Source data
[Start of section]

import Literature.Geometry.Lorentzian.CoordCurvatureRicciIdentity
import HarnessLib

/-!
# Evolution of the Ricci tensor under the Ricci flow, in coordinates (Hamilton 1982, Cor. 7.3)

Sixth layer of the coordinate tensor calculus (`CoordCurvature`, `CoordBianchi`,
`CoordMetricVariation`, `CoordScalarCurvatureEvolution`, `CoordCurvatureRicciIdentity`). For a
smooth one-parameter family of metric components `G : ℝ → E → (E →L E →L ℝ)` on `V × S`
(`IsMetricFamilyOn G S V`) satisfying the **Ricci flow in coordinates** `∂G/∂t = −2 Ric(G)` we
prove that at every `t ∈ S`, `x ∈ V` and for all `Y, Z ∈ E` the Ricci form
`s ↦ Ric(G s)_x(Y, Z)` is differentiable within `S` with derivative

  `ΔRic(Y,Z) + Σ_{ij} g^{ij} [Ric(R(bᵢ,Y)Z, bⱼ) + Ric(R(bᵢ,Z)Y, bⱼ) + Ric(Z, R(bᵢ,Y)bⱼ) + Ric(Y, R(bᵢ,Z)bⱼ)]`

(`IsMetricFamilyOn.hasDerivWithinAt_ricAt_ricciFlow`; `Δ` the rough Laplacian `lapBilinAt`
defined here, `R = riemAt`, any basis `b` with inverse metric coefficients `g^{ij}`), and then
bring the reaction term to the printed form (`hasDerivWithinAt_ricAt_ricciFlow'`):

  `∂_t Ric(Y,Z) = ΔRic(Y,Z) + 2 Σ_{ij} g^{ij} Ric(R(bᵢ,Y)Z, bⱼ) − 2 Σ_{kl} g^{kl} Ric(Y,b_k) Ric(Z,b_l)`,

which is **Hamilton 1982, Cor. 7.3**: `∂_t R_{ik} = ΔR_{ik} + 2 g^{pr} g^{qs} R_{piqk} R_{rs} − 2 g^{pq} R_{pi} R_{qk}`
(Topping 2006, Prop. 2.5.3 / (2.5.4): `∂_t Ric = Δ_L Ric`, i.e.
`∂_t Ric(X,W) = ΔRic(X,W) − 2⟨Ric(X),Ric(W)⟩ + 2⟨Rm(X,·,W,·),Ric⟩`), in the sign convention
`R(X,Y) = [∇_X,∇_Y]` of `riemAt` (`Ric(Y,Z) = tr (X ↦ R(X,Y)Z)`). On the way:

* `lapBilinAt G β x (Y, Z) = tr_G ∇²β(·,·;Y,Z) = Σ_{kl} g^{kl} ∇²β(b_k, b_l; Y, Z)` — the **rough
  (connection) Laplacian** of a field of bilinear forms (Topping 2006, §2.1: "`Δ` the connection
  Laplacian `tr ∇²`"; Hamilton 1982, §7: `ΔR_{ik} = g^{pq} ∇_p ∇_q R_{ik}`), defined through the
  metric trace `mtrAt` (basis independent), with the basis formula `lapBilinAt_apply_eq_sum` and
  its symmetry on symmetric fields;
* `IsMetricOn.sum_ginv_cov₃At_cov₂At_ricAt` — `Σ g^{ij} ∇²Ric(Y,bᵢ;Z,bⱼ) = ½ Hess S(Y,Z)` (the
  covariant derivative of the contracted Bianchi identity `div Ric = ½ dS`);
* `IsMetricOn.sum_ginv_ricAt_riemAt` — `Σ g^{ij} Ric(Z, R(bᵢ,Y)bⱼ) = −⟨Ric(Y), Ric(Z)⟩`, and
  `IsMetricOn.sum_ginv_ricAt_riemAt_comm` — the symmetry in `Y, Z` of `Σ g^{ij} Ric(R(bᵢ,Y)Z, bⱼ)`.

## Proof (Hamilton 1982, §7 / Topping 2006, Prop. 2.3.7 route, on constant fields)

By `CoordMetricVariation` (Topping, Prop. 2.3.4), `∂_t Ric(Y,Z) = Σᵢ bⁱ((∂_t R)(bᵢ,Y)Z)` with
`∂_t R(X,Y) = (∇_XΠ)(Y,·) − (∇_YΠ)(X,·)`, `Π = ∂_tΓ`. The second trace is `−Hess S(Y,Z)`:
`trₓ Π(·,Z) = −dS(Z)` under the flow (`sum_coord_varChrAt_eq`, from Prop. 2.3.1 with
`h = −2Ric` and the contracted Bianchi identity), so `Σᵢ bⁱ((∇_YΠ)(bᵢ,Z)) = −(∇_Y dS)(Z)`. The
first trace is computed through the metric: `bⁱ(v) = Σⱼ g^{ij} G(v, bⱼ)`, lowering commutes with
`∇` (`apply_cov_varChrAt`), and by Prop. 2.3.1 under the flow `G(Π(X,Y),U) = −[(∇Ric)(X;Y,U) +
(∇Ric)(Y;X,U) − (∇Ric)(U;X,Y)]`, whence

  `Σᵢ bⁱ((∇_{bᵢ}Π)(Y,Z)) = ΔRic(Y,Z) − Σ g^{ij} ∇²Ric(bᵢ,Y;Z,bⱼ) − Σ g^{ij} ∇²Ric(bᵢ,Z;Y,bⱼ)`.

Commuting the covariant derivatives (the Ricci identity, `CoordCurvatureRicciIdentity`) turns
`Σ g^{ij}∇²Ric(bᵢ,Y;Z,bⱼ)` into `Σ g^{ij}∇²Ric(Y,bᵢ;Z,bⱼ) − Σ g^{ij}[Ric(R(bᵢ,Y)Z,bⱼ) + Ric(Z,R(bᵢ,Y)bⱼ)]`,
and `Σ g^{ij}∇²Ric(Y,bᵢ;Z,bⱼ) = (∇_Y div Ric)(Z) = ½ Hess S(Y,Z)` by the contracted Bianchi identity
`div Ric = ½ dS` (`CoordBianchi.fderiv_scalAt`) and "traces commute with `∇`"
(`CoordBianchi.fderiv_mtrAt`). The three Hessians of `S` cancel by the symmetry of `Hess S`.
The printed form follows from `Σ g^{ij} R(bᵢ,Y)bⱼ = −♯Ric(Y,·)` and the pair symmetry of the
curvature tensor. Everything is proved; no definition of `Prop` type is introduced. This is the
parabolic input of the energy argument (Kotschwar 2014) for
`Literature.Geometry.Riemannian.ricciFlow_uniqueness`.

## References

* R. S. Hamilton, *Three-manifolds with positive Ricci curvature*, J. Differential Geom. 17
  (1982), §7, Thm. 7.1, Lemma 7.2, Cor. 7.3 (p. 275). [Hamilton1982]
* P. Topping, *Lectures on the Ricci flow*, LMS Lecture Note Series 325, CUP 2006, §2.1,
  Prop. 2.3.1, 2.3.4, 2.3.7, §2.5, Prop. 2.5.3, (2.5.3)–(2.5.4) (p. 33). [Topping2006]
* B. O'Neill, *Semi-Riemannian geometry with applications to relativity*, 1983, Ch. 3,
  Lemma 3.49 (Hessian), Cor. 3.54, p. 86. [ONeill1983]
* B. Kotschwar, *An energy approach to the problem of uniqueness for the Ricci flow*,
  Comm. Anal. Geom. 22 (2014), §1.1. [Kotschwar2014]
-/

noncomputable section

[End of section]

§ **Exercise**: Out of the data above, transcribe exactly and only the lines starting with the line that has "Differential Geom. 17" and going on through the line that has "P. Topping, *Lectures", both included.

§ **Answer to the problem**:
* R. S. Hamilton, *Three-manifolds with positive Ricci curvature*, J. Differential Geom. 17
  (1982), §7, Thm. 7.1, Lemma 7.2, Cor. 7.3 (p. 275). [Hamilton1982]
* P. Topping, *Lectures on the Ricci flow*, LMS Lecture Note Series 325, CUP 2006, §2.1,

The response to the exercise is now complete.